Tapi disisi lain, sebuah langkah pelan mengendap-endap menuju tembok yang tak seberapa tingginya. Daren Kalandra dengan sweater yang membungkus seragam sekolahnya tengah mengamati keadaan sekitar. Motornya terparkir tak jauh dari tempatnya berdiri, lebih tepatnya pada warung kopi di belakang sekolah.

Daren memilih jalur belakang bukan karena dirinya kesiangan, hanya saja karena adanya upacara membuatnya malas sekedar masuk kelas lebih awal. Alhasil dirinya berhenti di warung kopi itu untuk menikmati susu coklat di pagi hari.

Dirinya menemukan tempat biasa dimana ia akan melompat melewatinya. Daren memanjat dengan lihai, mengambil pijakan lalu siap untuk--

Brukkkkk.

"BANGSAT."

Sayang sekali kali ini pendaratannya tak semulus biasanya. Bukan karena Daren salah pijakan atau kakinya terpeleset sesuatu.

Tetapi karena presensi manusia yang berdiri dibalik tembok dengan tangan melipat di depan dada seolah menunggu kedatangannya. Wajahnya datar seolah tak kaget ada manusia yang keluar dari tembok. Bahkan tak berniat membantu Daren untuk sekedar bangkit dari jatuhnya.

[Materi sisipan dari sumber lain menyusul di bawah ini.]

import Literature.MathematicalPhysics.QuantumFieldTheory.Balaban1983to89.T3MinimiserStabilityReduction
import Literature.MathematicalPhysics.QuantumFieldTheory.Balaban1983to89.T3PrintedRegularMinimiser
import Literature.MathematicalPhysics.QuantumFieldTheory.Balaban1983to89.T3OrbitAverage
import Literature.MathematicalPhysics.QuantumFieldTheory.Balaban1983to89.B12ContinuousTransportInvariance
import Literature.MathematicalPhysics.QuantumFieldTheory.Balaban1983to89.Node00.CanonicalTransportOfRecord
import Literature.MathematicalPhysics.QuantumFieldTheory.Balaban1983to89.Node00.RegSetOfFibredChartOnSupport
import Literature.MathematicalPhysics.QuantumFieldTheory.Balaban1983to89.BlockAveragingHaarAC
import Literature.MathematicalPhysics.QuantumFieldTheory.Balaban1983to89.T4TriangularPushforward
import Summits.QuantumFields.YangMills.Theorems.BalabanUVNodesN09CentralWindowAtRecord
import Summits.QuantumFields.YangMills.Theorems.BalabanUVNodesN09CentralWindowForwardLawAtRecord
import Literature.MathematicalPhysics.QuantumFieldTheory.Balaban1983to89.T4AveragingDisintegration
import Summits.QuantumFields.YangMills.Theorems.UnitScaleTiltFluctuationComparisonRegPrOneTower
import Summits.QuantumFields.YangMills.Theorems.UnitScaleTiltFluctuationComparisonRegPrFibrePositivity
import Summits.QuantumFields.YangMills.Theorems.UnitScaleTiltFluctuationComparisonRegPrAnsatzTStub
import Summits.QuantumFields.YangMills.Theorems.UnitScaleTiltFluctuationComparisonRegPrPosOnSmallReduction
import Literature.MeasureTheory.Function.MeasurableInvFunOn
import Literature.MathematicalPhysics.QuantumFieldTheory.Balaban1983to89.T4TriangularFibredChart
import Summits.QuantumFields.YangMills.Theorems.BalabanUVNodesN09CentralWindowInverseContinuous
import Summits.QuantumFields.YangMills.Theorems.BalabanUVNodesN09ContourThresholdNull
import Literature.MathematicalPhysics.QuantumFieldTheory.Balaban1983to89.PlaquetteVariableHaarLaw
import Literature.MathematicalPhysics.QuantumFieldTheory.Balaban1983to89.HaarDist1LevelHypersurface
import Literature.MathematicalPhysics.QuantumFieldTheory.Balaban1983to89.B14Eq12InteriorLocality
import Literature.MathematicalPhysics.QuantumFieldTheory.Balaban1983to89.T4QuatExpLog
import Mathlib.MeasureTheory.Function.Jacobian
import Mathlib.Analysis.Calculus.FDeriv.Star
import Literature.MathematicalPhysics.QuantumFieldTheory.Balaban1983to89.EMLFibreMapInjective
import Literature.MathematicalPhysics.QuantumFieldTheory.Balaban1983to89.B12ContinuousTransportInvarianceOn
import Summits.QuantumFields.YangMills.Theorems.FluctuationComparisonRegPrIntLWregChartCharge
import Summits.QuantumFields.YangMills.Theorems.FluctuationComparisonRegPrIntLWregChartEdge
import Summits.QuantumFields.YangMills.Theorems.FluctuationComparisonRegPrIntLWregChartLevelNear
import Summits.QuantumFields.BalabanUV.T4Continuum.Support.SubstrateBackground
import HarnessLib

-- v20 (px13 g8 hazard): `SubstrateBackground`'s global `GaugeField` instances off for this file (imported explicitly: closure-independent).
attribute [-instance] Summit.QuantumFields.BalabanUV.T4Continuum.SubstrateBackground.instTopologicalSpaceGaugeField
  Summit.QuantumFields.BalabanUV.T4Continuum.SubstrateBackground.instCompactSpaceGaugeField
  Summit.QuantumFields.BalabanUV.T4Continuum.SubstrateBackground.instT2SpaceGaugeField

/-!
# LINE g18-2 · «FIBRED-CHART TABLE FOR WREG» (ideator seat ym-r3-idea-1, g18; lens «control») — v20 (VOL in-file; EDGE ∕ LEVEL-NEAR ∕ CHARGE closed BY NAME from the Theorems-side twins of px17 g6 ∕ w4-20520 g14 ∕ w3-20520 g13: no stub left open)

TARGET (closed BY TEXT, composed BY NAME in `Lines/runpair_organ.lean` §S2β): the organ WREG = `IsWindowRegular (heightDensityCan F hm hg κ★)`.
THE LINE: WREG ⇐ CHART ∧ INTERIOR (§2–§4, PROVED glue).  PROVED: INTERIOR; CHART-ALG I–IV (§0–§0f: triangularity, injective one-variable CHAIN on the iterated
central windows, `chain_forwardLaw` (change of variables), `chain_imageNull` (Lusin (N), v16), `chain_preimageNull` (v17), Lusin–Souslin inverse charts, the
fibred chart of `Ū⁽ⁿ⁾`, the `descendTo` chart); CHART-REG fibre direction (§0g, §0h, §4c, §4d); CHART = `windowChartsExist_of_flat` from VOL + EDGE + LEVEL +
CHARGE (§0v, §4e); LEVEL-FAR, `levelFlat_of_near` (§4f–§4g); **VOL** (§0w `QLemmaA`, v15: `haarData_image_ge` = `c⁴·Haar(A) ≤ Haar(K A)` for injective `K`
with ambient strict derivative bounded below; `hasStrictFDerivAt_Kam` ∕ `norm_fderiv_Kam_ge`; `exists_chainVol_SU2` ⇒ `ChartVolT3`).  Stubs left, one pen each
(pub/ym3-torus): EDGE (px17 g6), LEVEL-NEAR (w4-20520 g14), CHARGE (w3-20520 g13).  Critic #312 PASS (v1); evidence #49–#61; cards `Lines/wreg_chart.md` v1–v10.
BC7 `#h21_crux_probe` CLEAN on every obligation; costume probes FAIL as they must.

No summit is proved by a line; `YM3TorusSU2` is NOT proved (S2β's other rows and the package's inputs S1a, 26243, S2α′, O1 stay open); nothing of Bałaban's asserted.
-/

noncomputable section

Sakitnya tak seberapa, untung saja dirinya jatuh diatas tanah, pun tembok tak seberapa tingginya. Tapi karena Daren ini merupakan anak laki-laki bersumbu pendek, tak lama setelah ia bangkit dari jatuhnya ia siap melayangkan sumpah-serapah dengan tangan mengepal.

"Lo ngapain anjir, bikin kaget sialan." Wajah Daren memerah karena sebal, sweater kesayangannya jadi kotor dengan tanah. Ingin rasanya Daren meninju semua yang ada disini termasuk wajah datar manusia di depannya.

"Lo ngapain manjat tembok?"

'Pake nanya! Tentu saja buat masuk ke area sekolah' Daren merotasikan matanya. Memilih membantin saja.

"Bukan urusan Lo."

Haresh menghela napas. Seorang yang memang menunggu Daren dari balik tembok. Sang ketua OSIS yang sepertinya memang khusus diperuntukkan menghukum Daren Kalandra.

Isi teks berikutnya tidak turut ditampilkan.